7.27.2005

Note to Bush: Don't Cross the CIA

Today's Washington Post article on the Plame investigation is a must-read. Not only does it put the investigation in the broader context of the administration misusing intelligence during the run-up to Gulf War II, but it also confirms that the Republican talking points are patently false regarding Joe Wilson, his wife's covert status and who arranged Wilson's trip to Niger.
...special prosecutor Patrick J. Fitzgerald has asked not only about how CIA operative Valerie Plame's name was leaked but also how the administration went about shifting responsibility from the White House to the CIA for having included 16 words in the 2003 State of the Union address about Iraqi efforts to acquire uranium from Africa, an assertion that was later disputed.
...
Bush officials attacked Wilson's credibility. They said that his 2002 trip to Niger was a boondoggle arranged by his wife, but CIA officials say that is incorrect. One reason for the confusion about Plame's role is that she had arranged a trip for him to Niger three years earlier on an unrelated matter, CIA officials told The Washington Post.
...
Harlow, the former CIA spokesman, said in an interview yesterday that he testified last year before a grand jury about conversations he had with Novak at least three days before the column was published. He said he warned Novak, in the strongest terms he was permitted to use without revealing classified information, that Wilson's wife had not authorized the mission and that if he did write about it, her name should not be revealed.

Harlow said that after Novak's call, he checked Plame's status and confirmed that she was an undercover operative. He said he called Novak back to repeat that the story Novak had related to him was wrong and that Plame's name should not be used. But he did not tell Novak directly that she was undercover because that was classified.
...
Harlow was also involved in the larger internal administration battle over who would be held responsible for Bush using the disputed charge about the Iraq-Niger connection as part of the war argument. Based on the questions they have been asked, people involved in the case believe that Fitzgerald looked into this bureaucratic fight because the effort to discredit Wilson was part of the larger campaign to distance Bush from the Niger controversy.
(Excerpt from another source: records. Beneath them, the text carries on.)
/-- **§2 FIRES ON A TOY** [decided toy]: one domain of scale `0` and weight `1` per cutoff, lattice set-ups `(d, L, m, K) = (1, 3, 0, K)`
(unit lattice of `2` sites, offset `0`), the domain's cell family = one site of `T^{(0)}` (non-empty, face-connected, torus tree length `0`),
`E = 1`, `κ = κ₀(8, 2)`: EVERY binder of `multiplicity_of_torusCensusFamily` is met and the census reads `1 ≤ K₀(8,2)·2·3^{K}` at the one
non-empty slice.  No physics. [folklore] -/
theorem multiplicity_toy (K : ℕ) :
    Multiplicity ({()} : Finset Unit) (fun _ => 0) (fun _ => (1 : ℝ)) (1 * K₀ (4 * 2 ^ 1) (2 * 1)) 2 (((3 : ℕ) : ℝ) ^ 1) K := by
  have hP : ∀ K : ℕ, Odd 3 ∧ 1 < 3 := fun _ => ⟨⟨1, rfl⟩, by norm_num⟩
  set Pf : ℕ → Params := fun K => ⟨1, 3, 0, K, le_rfl, hP K⟩ with hPf
  -- the one cell: the zero site of `T^{(j)}`
  set z : (K j : ℕ) → Site (Pf K) j := fun K j => fun _ => 0 with hz
  have hlen : ∀ K j, torusTreeLen ({z K j} : Finset (Site (Pf K) j)) = 0 := fun K j =>
    TreeLengthTorus.torusTreeLen_singleton (z K j)
  have hconn : ∀ K j, TFaceConnected ({z K j} : Finset (Site (Pf K) j)) := by
    intro K j x hx y hy
    obtain rfl : x = z K j := Finset.mem_singleton.mp hx
    obtain rfl : y = z K j := Finset.mem_singleton.mp hy
    exact Relation.ReflTransGen.refl
  refine multiplicity_of_torusCensusFamily (fun _ => ({()} : Finset Unit)) (fun _ => 0) (fun _ => (1 : ℝ)) Pf
    (d₀ := 1) (L₀ := 3) (Koff := 0) (vol := 2) (E := 1) (κ := kappa₀ (4 * 2 ^ 1) (2 * 1))
    (fun _ => rfl) (fun _ => rfl) (fun K => (Nat.zero_add K).symm) (fun K => ?_) zero_le_one le_rfl
    (fun K j _ => {z K j}) (fun K X _ => ⟨Finset.singleton_nonempty _, hconn K _⟩)
    (fun K j a _ b _ _ => Subsingleton.elim a b) (fun _ _ _ => zero_le_one) (fun K X _ => ?_) K
  · rw [Site.card_site]
    simp [hPf, Params.sitesPerDir]
  · rw [hlen K, mul_zero, Real.exp_zero, mul_one]

end Toy

end Summit.QuantumFields.YangMills.BalabanUVNodes.N19MultiplicityByName

end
Wilson unleashed an attack on Bush's claim on July 6, 2003, appearing on NBC's "Meet the Press," in an interview in The Post and writing his own op-ed article in the New York Times, in which he accused the president of "twisting" intelligence.

Behind the scenes, the White House responded with twin attacks: one on Wilson and the other on the CIA, which it wanted to take the blame for allowing the 16 words to remain in Bush's speech. As part of this effort, then-deputy national security adviser Stephen J. Hadley spoke with Tenet during the week about clearing up CIA responsibility for the 16 words, even though both knew the agency did not think Iraq was seeking uranium from Niger, according to a person familiar with the conversation. Tenet was interviewed by prosecutors, but it is not clear whether he appeared before the grand jury, a former CIA official said.
Note: Chuck Schumer told The Buffalo News last Friday that Tenet "was furious" about the leak and demanded an investigation, which this week we learned was delayed for two months by John Ashcroft.
On July 9, Tenet and top aides began to draft a statement over two days that ultimately said it was "a mistake" for the CIA to have permitted the 16 words about uranium to remain in Bush's speech. He said the information "did not rise to the level of certainty which should be required for presidential speeches, and the CIA should have ensured that it was removed."
And for that, presumably, Bush awarded him the medal of freedom.

The White House abused the CIA before the war, dismantling the system painstakingly constructed during the Cold War to vet intelligence and instead stovepiping raw intelligence claims to Doug Feith, Bolton, Cheney and others. They then used the faulty intelligence that they believed was true as well as faulty intelligence that they knew was faulty, to convince Americans to go to war. When the intelligence was exposed as faulty, they blamed the CIA. Which isn't to say that the CIA didn't think Saddam had some WMD, just not a reconstituted nuke program and aerial drones. And by the way, Blix and the AIEA reported that before the invasion.

So if you're worried that the partially reanimated Washington press corpse isn't reporting on the Downing Street Memo, don't. Though it would help if they'd mention that those UK memos confirm what our journalists have reported, it'll suffice if they do what Walter Pincus and Jim VandeHei have done.

UPDATE: Josh Marshall has a similar take.